One might expect that the offices of a company specializing in luxurious designer clothes and the finest fabrics on the market would have equally luxurious and comfortable office spaces for the employees that keep the enterprise afloat. Surely a business that catered to the choosiest clients, human or otherwise, could afford to provide a workspace where one could stretch their legs and be proud to give their time to the company. This was not the case in this company.

Instead, Elizabeth found herself coordinating and delegating her sales team within a maze of gray and beige cubicles that made a toilet stall look like the Hagia Sophia. At all times she had to mind her elbows lest she knock over a sheaf of reports to the floor or a cup of coffee on her keyboard. It was made worse by the fact that she was a smidge on the tall side, enough that, according to her team, the meager partitions were barely enough to hide the top of her head as she sat. They were packed like sardines, but at least sardines had the luck to be dead before they went in the can.

“I’ve had enough.” Elizabeth announced to her neighbor, Alex, as she stood, “I’m going.”

“Going where?”

“To have a word with upstairs.”

“But didn’t Ryan already-“

“Yes. And his desk has been empty since.”

Ryan Flowers was one of their team members who, like the rest of them, was fed up with the conditions of the office. Last week he decided to go straight to the big man himself. As team leader Elizabeth was responsible for maintaining a chain of command and would have never condoned anyone going over her head, even if she didn’t disagree with the meat of his concerns. Best case scenario was a reprimand or worse, being fired and being asked to clear out their desk.

Except Ryan never came back to clear his desk. It sat just as it did when he left, save for a half cup of coffee and some leftovers that were discarded by the end of the day. Elizabeth had sent multiple emails asking for a confirmation that he was released, and if he had, why he hadn’t come to clear his desk. Not once did Elizabeth get an answer. Every call she made to his personal phone went to voicemail and every text she sent was unanswered. She even asked the janitor who eventually came around to empty Ryan’s belongings into a wastebasket. Still no explanation. It was as if he simply dropped off the face of the earth.

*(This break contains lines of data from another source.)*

import Summits.NavierStokesRegularity.FluidComputer.PalasekTowerGermHost
import Summits.NavierStokesRegularity.FluidComputer.PalasekTowerBoxScheduleAt
import Summits.NavierStokesRegularity.FluidComputer.PalasekTowerRegisterGlobalSmallData

/-!
# The germ host AT ARBITRARY RATES `R`: the strict slot `LevelZeroDataAt R` and HOST PREPARATION for every
# profile filling it (the level-`0` stage of the germ schedule at `R`) — layer L2 of the door port

Cell `ns-blowup`, seat `ns-blowup-ecbridge-3` (g8); GROUP C «BRIDGE SUPPORT» of the route
`PalasekTowerBreakdown` after the RE-BASE (rev 19, 2026-08-27T10:23Z; live crux
`EpisodeBaseT := EpisodeBaseGAt TowerRates.tuned`, stmt-NavierStokesRegularity-20303). The `R`-generic
twin of `PalasekTowerGermHost.lean` (g3, wide): same profile slot, same line germ
`u(t) = αhost t • (U + σline σ₀ t • V)`, same faded-residual force, the schedule now built by
`Schedule.ofBoxAt R` under the register numerics of `R` bundled as `TowerRates.BoxNumerics R c₃ r`
(discharged here at `wide` and at `tuned`). LABEL: E–C typing (KERNEL construction: a `Prop` structure —
the slot at `R` —, a `Prop` structure — the numerics bundle —, the germ velocity / pressure / force /
schedule at `R` as definitions with body, and their calculus; everything proved). WHAT THIS IS NOT: not
Navier–Stokes evidence — the host below is a PRESCRIBED flow (its force is its own NS residual, free
before the readout as the register allows); nothing is said about what the Navier–Stokes flow does after
`τ₀`, about any crux, `RungG 1` or blow-up.

## The result

`LevelZeroDataAt R U ρ`: `U` smooth, divergence free, supported in `B̄(0, ρ)`, speed `≤ Y₀(R)` with
equality attained in the ball, strain `≥ A₀(R)` in the ball, an `N₀(R)`-core loop of circulation
`≥ N₀(R)^{β−2}`, and the STRICT FIRST-ORDER ANCHOR TEST `⟪U, P(ΔU − (U·∇)U)⟫ > 0` on the argmax (at
`R = wide` this is `Germ.LevelZeroData`, `levelZeroDataAt_wide_iff`). **`LevelZeroDataAt.stage`**: for
every such `U`, every register-admissible `R` (`hR : R.BoxNumerics c₃ r`) and every push constant
`c₄ ∈ (0, 1]`, the GERM SCHEDULE `h.schedule hR c₄` — zero datum, force = faded NS residual of the line
germ, rigid window clock of `R`, radius `ρ` — is pinned (`Λ = 8`, `θ = 6/5`), rigid and quiet and carries
a globally anchored registered LEVEL-`0` STAGE (`Margins.routeG R`) whose velocity IS the germ:
`u(τ₀) = U`, `∂ₜu(τ₀) = V`, `f(τ₀) = 0`. So at every register the first child of an `EpisodeBaseGAt R`
design is discharged AT ONCE FOR EVERY PROFILE in the slot; what is left is the episode on `[1, τ₁(R)]`.
`TowerRates.wide_boxNumerics` (`c₃ = 32`, `r = 1/3`) and `TowerRates.tuned_boxNumerics` (`c₃ = 128`,
`r = 1/3`, `PalasekTowerRegisterWindowTuned`) discharge the numerics at the two registers of record.

References: S. Palasek, arXiv:2605.13827 §3.3–§4 (host preparation before the first readout; Step 2)
[cite: Palasek2026ElementaryModel, §3.3]; A. J. Majda, A. L. Bertozzi, *Vorticity and Incompressible
Flow* (CUP 2002), §1.8 Prop. 1.16 [cite: MajdaBertozziCUP2002, §1.8 Prop. 1.16]; C. L. Fefferman,
Clay problem description, (4)–(7) [cite: FeffermanClay2006, (4) (5) (6) (7)].
-/

noncomputable section

namespace Summit.NavierStokesRegularity.FluidComputer.PalasekTowerClayBridge

open Set Function Filter Topology InnerProductSpace Metric MeasureTheory
open scoped Topology ContDiff RealInnerProductSpace ENNReal Laplacian

open Literature.Analysis.FluidPDE

/-! ## §0 The register numerics of a rates record, bundled -/

/-- **The register numerics of a rates record `R`** used by the box schedule at `R`: geometric domination
of the rigid windows with ratio `r ∈ [0, 1)`, the clock witness `c₃` (`A_k w_{k+1} ≤ (1 − r) c₃`), the
registered band `2Y_k ≤ Y_{k+1}` and small windows `24 w_k ≤ 1`. [cite: Palasek2026ElementaryModel, §3.3] -/
structure TowerRates.BoxNumerics (R : TowerRates) (c₃ r : ℝ) : Prop where
  /-- `0 ≤ r` -/
  r_nonneg : 0 ≤ r
  /-- `r < 1` -/
  r_lt_one : r < 1
  /-- geometric domination of the windows -/
  geo : ∀ k, R.window (k + 1) ≤ r * R.window k
  /-- the clock witness covers the tails -/
  clock : ∀ k, R.A k * R.window (k + 1) ≤ (1 - r) * c₃
  /-- the registered band -/
  sep : ∀ k, 2 * R.Y k ≤ R.Y (k + 1)
  /-- small windows (the push never competes with the jump) -/
  window_le : ∀ k, 24 * R.window k ≤ 1

/-- On the wide base `24 w_k ≤ 1` (`Y_k w_k ≤ 1/4`, `Y_k ≥ 256`). [folklore] -/
theorem TowerRates.wide_window_le (k : ℕ) : 24 * TowerRates.wide.window k ≤ 1 := by
  have h1 := TowerRates.wide_Y_mul_window_le k
  have h2 := TowerRates.wide_Y_ge k
  have hw : 0 < TowerRates.wide.window k := TowerRates.wide.window_pos k
  nlinarith

/-- **The wide base is register-admissible** (`c₃ = 32`, `r = 1/3`). [folklore] -/
theorem TowerRates.wide_boxNumerics : TowerRates.wide.BoxNumerics 32 (1 / 3) where
  r_nonneg := by norm_num
  r_lt_one := by norm_num
  geo := TowerRates.wide_window_geo
  clock := TowerRates.wide_window_clock
  sep := TowerRates.wide_sep
  window_le := TowerRates.wide_window_le

/-- **The tuned rates are register-admissible** (`c₃ = 128`, `r = 1/3`). [folklore] -/
theorem TowerRates.tuned_boxNumerics : TowerRates.tuned.BoxNumerics 128 (1 / 3) where
  r_nonneg := by norm_num
  r_lt_one := by norm_num
  geo := TowerRates.tuned_window_geo
  clock := TowerRates.tuned_window_clock
  sep := TowerRates.tuned_sep
  window_le := TowerRates.tuned_window_le

namespace Germ

variable {R : TowerRates}

/-! ## §1 The design slot at the rates `R` -/

/-- **LEVEL-`0` DATA OF A NAMED PROFILE** (the design slot of the germ host AT THE RATES `R`, unit
viscosity, register v2.3′): smooth, divergence free, supported in `B̄(0, ρ)`; speed `≤ Y₀` everywhere and
`= Y₀` somewhere in the ball; strain `≥ A₀` somewhere in the ball; an `N₀`-core loop in the ball with
circulation `≥ N₀^{β−2}` (`CoreLedger` at level `0`, `c₁ = 1`); and the STRICT FIRST-ORDER ANCHOR TEST
`⟪U, P(ΔU − (U·∇)U)⟫ > 0` on the argmax of `‖U‖`. [cite: Palasek2026ElementaryModel, §3.3] -/
structure LevelZeroDataAt (R : TowerRates) (U : EuclideanSpace ℝ (Fin 3) → EuclideanSpace ℝ (Fin 3)) (ρ : ℝ) : Prop where
  /-- the profile is smooth -/
  smooth : ContDiff ℝ ∞ U
  /-- … supported in the closed ball of radius `ρ` -/
  support : tsupport U ⊆ closedBall 0 ρ
  /-- … and divergence free -/
  divFree : VectorCalculus.IsDivFree U
  /-- speed ceiling `Y₀` everywhere (the anchor's value at the readout) -/
  ceiling : ∀ x, ‖U x‖ ≤ R.Y 0
  /-- speed floor `Y₀` attained in the ball -/
  floor : ∃ x, ‖x‖ ≤ ρ ∧ R.Y 0 ≤ ‖U x‖
  /-- strain floor `A₀` attained in the ball -/
  strain : ∃ x, ‖x‖ ≤ ρ ∧ R.A 0 ≤ ‖fderiv ℝ U x‖
  /-- the level-`0` core loop: inside a `1/N₀`-ball centred in the ball, speed `≤ 8π/N₀`,
  circulation `≥ N₀^{β−2}` -/
  core : ∃ (x : EuclideanSpace ℝ (Fin 3)) (γ : ℝ → EuclideanSpace ℝ (Fin 3)),
    ‖x‖ ≤ ρ ∧ ContDiff ℝ 1 γ ∧ γ 0 = γ 1 ∧
      (∀ s ∈ Icc (0 : ℝ) 1, γ s ∈ closedBall x (1 / R.N 0)) ∧
      (∀ s ∈ Icc (0 : ℝ) 1, ‖deriv γ s‖ ≤ 8 * Real.pi / R.N 0) ∧
      R.N 0 ^ (R.β - 2) ≤ circulation U γ
  /-- the strict first-order anchor test at the speed maximum -/
  anchor : ∀ x, ‖U x‖ = R.Y 0 → 0 < ⟪U x, accel 1 U x⟫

“There’s no excuse for it Alex, for any of it. The CEO practically gets a floor to himself while expecting us to work in these boxes. And the moment someone complains, they go who-knows-where and we’re expected to just deal with being a head short. As team leader, I, more than anyone, deserve to know what the hell happened to my team members, but instead they expect to keep all of us in the dark . But you know what? We deserve better.”

Alex’s eyes lit up during Elizabeth’s incensed speech. She prided herself as a team leader, one who could lead them through obstacles of corporate negligence. Alex, the newest member of her team, seemed to benefit particularly from her pep talks. He came aboard as a shy, somewhat bumbling worker but his productivity blossomed under her wing and now he was one of her most dependable workers, albeit still rather shy.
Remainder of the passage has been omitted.